1. a kind of embedded vector generation method of the ideograph of view-based access control model, which comprises the following steps:

S1, content of text is divided according to the recognition unit of setting, corresponding mask is sequentially generated to each recognition unit Picture；

S3, using the mask picture in step S1 as prospect, mask picture is superimposed on the background picture in step S2, synthesize base In the single channel gray scale picture of content of text；

S4, the corresponding Gray Moment of single character is extracted according to the single channel gray scale picture based on content of text that step S3 is obtained Battle array, using gray matrix as the coding vector of corresponding character.

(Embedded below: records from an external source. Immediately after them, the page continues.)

import Mathlib
import HarnessLib
import Summits.HubbardSuperconductivity.HubbardSuperconductivity.Theorems.KLProgrammeKLRegimeSplitSlotsV17F
import Summits.HubbardSuperconductivity.HubbardSuperconductivity.Theorems.KLProgrammeKLRegimeEngineV8DefsG6Reading
import Summits.HubbardSuperconductivity.HubbardSuperconductivity.Theorems.KLProgrammeKLRegimeEngineValueClauseReductionV11

/-!
# K3 ENGINE-FLOW child (gen 7-flow, `KLRegimeEngineV17F := EngineP4 klPredsV17F klWindowC`; K3-FLOW RULING F, KL STATUS 2026-08-27T10:17:21Z),
# stub (c) `stub_engine_step_values` (F shape): the VALUE-LANE re-key on the V17F slot texts — S6 «k3c2-p2 token re-key», part 1
# (cell gate-hubbard-kl, seat hubbard-kl-k3c2-p2 g7)

The V17F value clauses (`…SplitSlotsV17F` §2, p524744) are the V10/V7 texts with the scale-`n` objects at the flow frame `K_n := klFlowFrameU L M β U μ n`,
the scale-`(n−1)` objects at `K_{n−1}`, the BARE reading ball `klBall L μ 0`, and `+ frameShiftBar P Q U n` in the step majorants.  This file ports the
parts of the value lane that do not read the ladder array (the (E2-F) in-class reduction and its band door wait for the pen's word on the array's
truncation ball — KL STATUS k3c2-p2 g7 11:00Z «BALL MISMATCH»):

* §1 **`klvrF_quarticValueIncrementAtV17F_of_pairValueIncrementAtV17F`** — (E2′-F) is a COROLLARY of (E2″-F) (the klka identity
  `λ_m^{↑↓}[K](k₁,k₂,k₃) = 𝒞_m[K](k₁+k₃;k₂,k₁)` at `(K_n, n)` and at `(K_{n−1}, n−1)`; counts permutation-invariant);
* §2 band doors (G-generic, `G/P/Q` well formed): **`klbandF_pairValueIncrementAtV17F_of_le_thermalBar`**, **`klbandF_quarticValueIncrementAtV17F_of_le_thermalBar`**
  — sign-blind CROSS-FRAME increments `≤ thermalBar G P U β n` give (E2″-F)/(E2′-F) (the extra `frameShiftBar ≥ 0` only helps);
* §3 at the package of record `klEngGeo6` (p524309): **`klg6F_values_of_signBlind_band`** — in the band `nScales β ≤ n + T`, sign-blind bounds
  `‖𝒞_n[K_n] − 𝒞_{n−1}[K_{n−1}]‖ ≤ Cp·(Klam U)²` (every `Qm`, bare ball²), `Cp·4^T ≤ 2^80`, give `(E2″-F)_n ∧ (E2′-F)_n`; with (E5-F) by name this is
  stub (c)'s conclusion minus the (E2-F) conjunct.

Bookkeeping only; nothing about the model is asserted; nothing asserts superconductivity.
-/

noncomputable section

namespace Summit.HubbardSuperconductivity.HubbardSuperconductivity.Theorems.KLRegimeSplit

set_option linter.dupNamespace false -- summit = problem name (single-conjunct summit), D-0017

open Real Finset Literature.MathematicalPhysics.QuantumLattice Literature.Probability.LatticeModels
open Summit.HubbardSuperconductivity.HubbardSuperconductivity.Theorems.KLProgrammeLegKernels
open Summit.HubbardSuperconductivity.HubbardSuperconductivity.Theorems.EngineV8

section Model

variable {L M : ℕ} [NeZero L] [NeZero M] {G : GeoConsts} {P : SplitConsts} {Q : EngConsts} {β U μ : ℝ} {n : ℕ}

/-! ## §1 (E2′-F) from (E2″-F) -/

/-- **(E2′-F) is a corollary of (E2″-F)** at every scale: the `↑↓` value increment at `(k₁,k₂,k₃)` between `(K_n, n)` and `(K_{n−1}, n−1)` is the
pair-amplitude increment at total momentum `k₁ + k₃` read at `(k₂, k₁)`, with the same three transfers and the same crossing-leg count at `K_n`. -/
theorem klvrF_quarticValueIncrementAtV17F_of_pairValueIncrementAtV17F (h : PairValueIncrementAtV17F L M G P Q β U μ n) :
    QuarticValueIncrementAtV17F L M G P Q β U μ n := by
  intro hn k₁ hk₁ k₂ hk₂ k₃ hk₃
  have h1 := h hn (k₁ + k₃) k₂ hk₂ k₁ hk₁
  rw [klka_quarticValue_eq_pairAmplitude, klka_quarticValue_eq_pairAmplitude]
  have e1 : k₂ + k₁ - (k₁ + k₃) = k₂ - k₃ := by abel
  have e2 : k₁ + k₃ - k₁ = k₃ := by abel
  have e3 : k₁ + k₃ - k₂ = k₁ - k₂ + k₃ := by abel
  rw [e1, e2, e3, klvr_klTorusNorm_sub_comm k₂ k₁, klvr_legSliceCountT_eq_of_perm_0231] at h1
  exact h1

/-! ## §2 Band doors for the cross-frame value clauses (G-generic) -/

/-- **(E2″-F)_n from a sign-blind CROSS-FRAME pair-increment bound inside `thermalBar`**: if on the bare ball, for every `Qm`,
`‖𝒞_n[K_n](Qm;k,k′) − 𝒞_{n−1}[K_{n−1}](Qm;k,k′)‖ ≤ thermalBar G P U β n`, then `PairValueIncrementAtV17F … n` (the other budget terms, including
`frameShiftBar`, are `≥ 0`). -/
theorem klbandF_pairValueIncrementAtV17F_of_le_thermalBar (hG : G.WF) (hP : P.WF) (hQ : Q.WF)
    (h : ∀ Qm : TorusSite 2 L, ∀ k ∈ klBall L μ 0, ∀ k' ∈ klBall L μ 0,
      ‖klPairAmplitude L M β U μ (klFlowFrameU L M β U μ n) n Qm k k' -
          klPairAmplitude L M β U μ (klFlowFrameU L M β U μ (n - 1)) (n - 1) Qm k k'‖ ≤ thermalBar G P U β n) :
    PairValueIncrementAtV17F L M G P Q β U μ n := by
  intro _ Qm k hk k' hk'
  have hK : 0 ≤ P.Klam := zero_le_one.trans hP.1
  have hgain := klband_gainBar_nonneg hG P U n (klTorusNorm L Qm) (klTorusNorm L (k - k')) (klTorusNorm L (k + k' - Qm))
  have herem := eremBar_nonneg' hG hP hQ U β L (n - 1)
  have hleg := legDressBarQ2_nonneg G hK hQ.2.1 U n
    (legSliceCountT L β μ (klFlowFrameU L M β U μ n) n ![k', Qm - k', Qm - k, k])
  have hfs := frameShiftBar_nonneg (P := P) hQ.2.1 U n
  linarith [h Qm k hk k' hk']

/-- **(E2′-F)_n from a sign-blind CROSS-FRAME coupling-increment bound inside `thermalBar`**. -/
theorem klbandF_quarticValueIncrementAtV17F_of_le_thermalBar (hG : G.WF) (hP : P.WF) (hQ : Q.WF)
    (h : ∀ k₁ ∈ klBall L μ 0, ∀ k₂ ∈ klBall L μ 0, ∀ k₃ ∈ klBall L μ 0,
      ‖klQuarticValue L M β U μ (klFlowFrameU L M β U μ n) n 0 1 k₁ k₂ k₃ -
          klQuarticValue L M β U μ (klFlowFrameU L M β U μ (n - 1)) (n - 1) 0 1 k₁ k₂ k₃‖ ≤ thermalBar G P U β n) :
    QuarticValueIncrementAtV17F L M G P Q β U μ n := by
  intro _ k₁ hk₁ k₂ hk₂ k₃ hk₃
  have hK : 0 ≤ P.Klam := zero_le_one.trans hP.1
  have hgain := klband_gainBar_nonneg hG P U n (klTorusNorm L (k₁ + k₃)) (klTorusNorm L (k₁ - k₂)) (klTorusNorm L (k₂ - k₃))
  have herem := eremBar_nonneg' hG hP hQ U β L (n - 1)
  have hleg := legDressBarQ2_nonneg G hK hQ.2.1 U n
    (legSliceCountT L β μ (klFlowFrameU L M β U μ n) n ![k₁, k₂, k₃, k₁ - k₂ + k₃])
  have hfs := frameShiftBar_nonneg (P := P) hQ.2.1 U n
  linarith [h k₁ hk₁ k₂ hk₂ k₃ hk₃]

/-- **Both value clauses of the band from ONE sign-blind pair-increment bound** (the `↑↓` increment is a pair increment, §1). -/
theorem klbandF_values_of_le_thermalBar (hG : G.WF) (hP : P.WF) (hQ : Q.WF)
    (h : ∀ Qm : TorusSite 2 L, ∀ k ∈ klBall L μ 0, ∀ k' ∈ klBall L μ 0,
      ‖klPairAmplitude L M β U μ (klFlowFrameU L M β U μ n) n Qm k k' -
          klPairAmplitude L M β U μ (klFlowFrameU L M β U μ (n - 1)) (n - 1) Qm k k'‖ ≤ thermalBar G P U β n) :
    PairValueIncrementAtV17F L M G P Q β U μ n ∧ QuarticValueIncrementAtV17F L M G P Q β U μ n :=
  have h1 := klbandF_pairValueIncrementAtV17F_of_le_thermalBar hG hP hQ h
  ⟨h1, klvrF_quarticValueIncrementAtV17F_of_pairValueIncrementAtV17F h1⟩

end Model

/-! ## §3 At the package of record `klEngGeo6` -/

section Package

variable {L M : ℕ} [NeZero L] [NeZero M] {P : SplitConsts} {Q : EngConsts} {β U μ : ℝ} {n T : ℕ} {Cp : ℝ}

/-- **The (E2″-F)/(E2′-F)/(E5-F) conjuncts of `stub_engine_step_values` (F shape) in the thermal band, from ONE sign-blind bound**
(package `klEngGeo6`, any well-formed `Q`, e.g. `klEngQ6 P R` by `klEngQ6_wf`): `1 ≤ n`, `nScales β ≤ n + T`,
`‖𝒞_n[K_n] − 𝒞_{n−1}[K_{n−1}]‖ ≤ Cp·(Klam U)²` on the bare ball for every `Qm`, `Cp·4^T ≤ 2^80`, and (E5-F) by name. -/
theorem klg6F_values_of_signBlind_band (hP : P.WF) (hQ : Q.WF) (hband : nScales β ≤ n + T)
    (hCp : 0 ≤ Cp) (hCpT : Cp * 4 ^ T ≤ 2 ^ 80)
    (hpair : ∀ Qm : TorusSite 2 L, ∀ k ∈ klBall L μ 0, ∀ k' ∈ klBall L μ 0,
      ‖klPairAmplitude L M β U μ (klFlowFrameU L M β U μ n) n Qm k k' -
          klPairAmplitude L M β U μ (klFlowFrameU L M β U μ (n - 1)) (n - 1) Qm k k'‖ ≤ Cp * (P.Klam * U) ^ 2)
    (hE5 : IsoTupleL1AtV17F L M klEngGeo6 P β U μ n) :
    PairValueIncrementAtV17F L M klEngGeo6 P Q β U μ n ∧ QuarticValueIncrementAtV17F L M klEngGeo6 P Q β U μ n ∧
      IsoTupleL1AtV17F L M klEngGeo6 P β U μ n := by
  have h := klbandF_values_of_le_thermalBar (G := klEngGeo6) klEngGeo6_wf hP hQ
    (fun Qm k hk k' hk' => klg6_band_le_thermalBar hCp hCpT hband (hpair Qm k hk k' hk'))
  exact ⟨h.1, h.2, hE5⟩

end Package

end Summit.HubbardSuperconductivity.HubbardSuperconductivity.Theorems.KLRegimeSplit

end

2. the embedded vector generation method of the ideograph of view-based access control model as described in claim 1, which is characterized in that described to incite somebody to action Content of text is divided according to the recognition unit of setting, and it is specific to sequentially generate corresponding mask picture to each recognition unit Are as follows:

The monocase in text is set as recognition unit, content of text is generated into corresponding cover according to monocase for unit one by one Code picture.

3. the embedded vector generation method of the ideograph of view-based access control model as claimed in claim 2, which is characterized in that the list Character is specially Chinese character, punctuate, space and other spcial characters.

4. the embedded vector generation method of the ideograph of view-based access control model as described in claim 1, which is characterized in that described to incite somebody to action Content of text is divided according to the recognition unit of setting, and it is specific to sequentially generate corresponding mask picture to each recognition unit Are as follows:

The sentence in text is set as recognition unit, content of text is generated into corresponding mask figure according to sentence for unit one by one Piece.

5. the embedded vector generation method of the ideograph of view-based access control model as described in claim 1, which is characterized in that described to incite somebody to action Content of text is divided according to the recognition unit of setting, and it is specific to sequentially generate corresponding mask picture to each recognition unit Are as follows:

The paragraph in text is set as recognition unit, content of text is generated into corresponding mask figure according to paragraph for unit one by one Piece.

6. the embedded vector generation method of the ideograph of view-based access control model as described in claim 1, which is characterized in that described to incite somebody to action Content of text is divided according to the recognition unit of setting, and it is specific to sequentially generate corresponding mask picture to each recognition unit Are as follows:

The article in text is set as recognition unit, content of text is generated into corresponding mask figure according to article for unit one by one Piece.

7. the embedded vector generation method of the ideograph of the view-based access control model as described in claim 1 to 6 is any, feature exist In the step S4 further include:

Binary conversion treatment is carried out to the single channel gray scale picture based on content of text that step S3 is obtained, it is corresponding to extract single character Two values matrix, using two values matrix as the coding vector of corresponding character.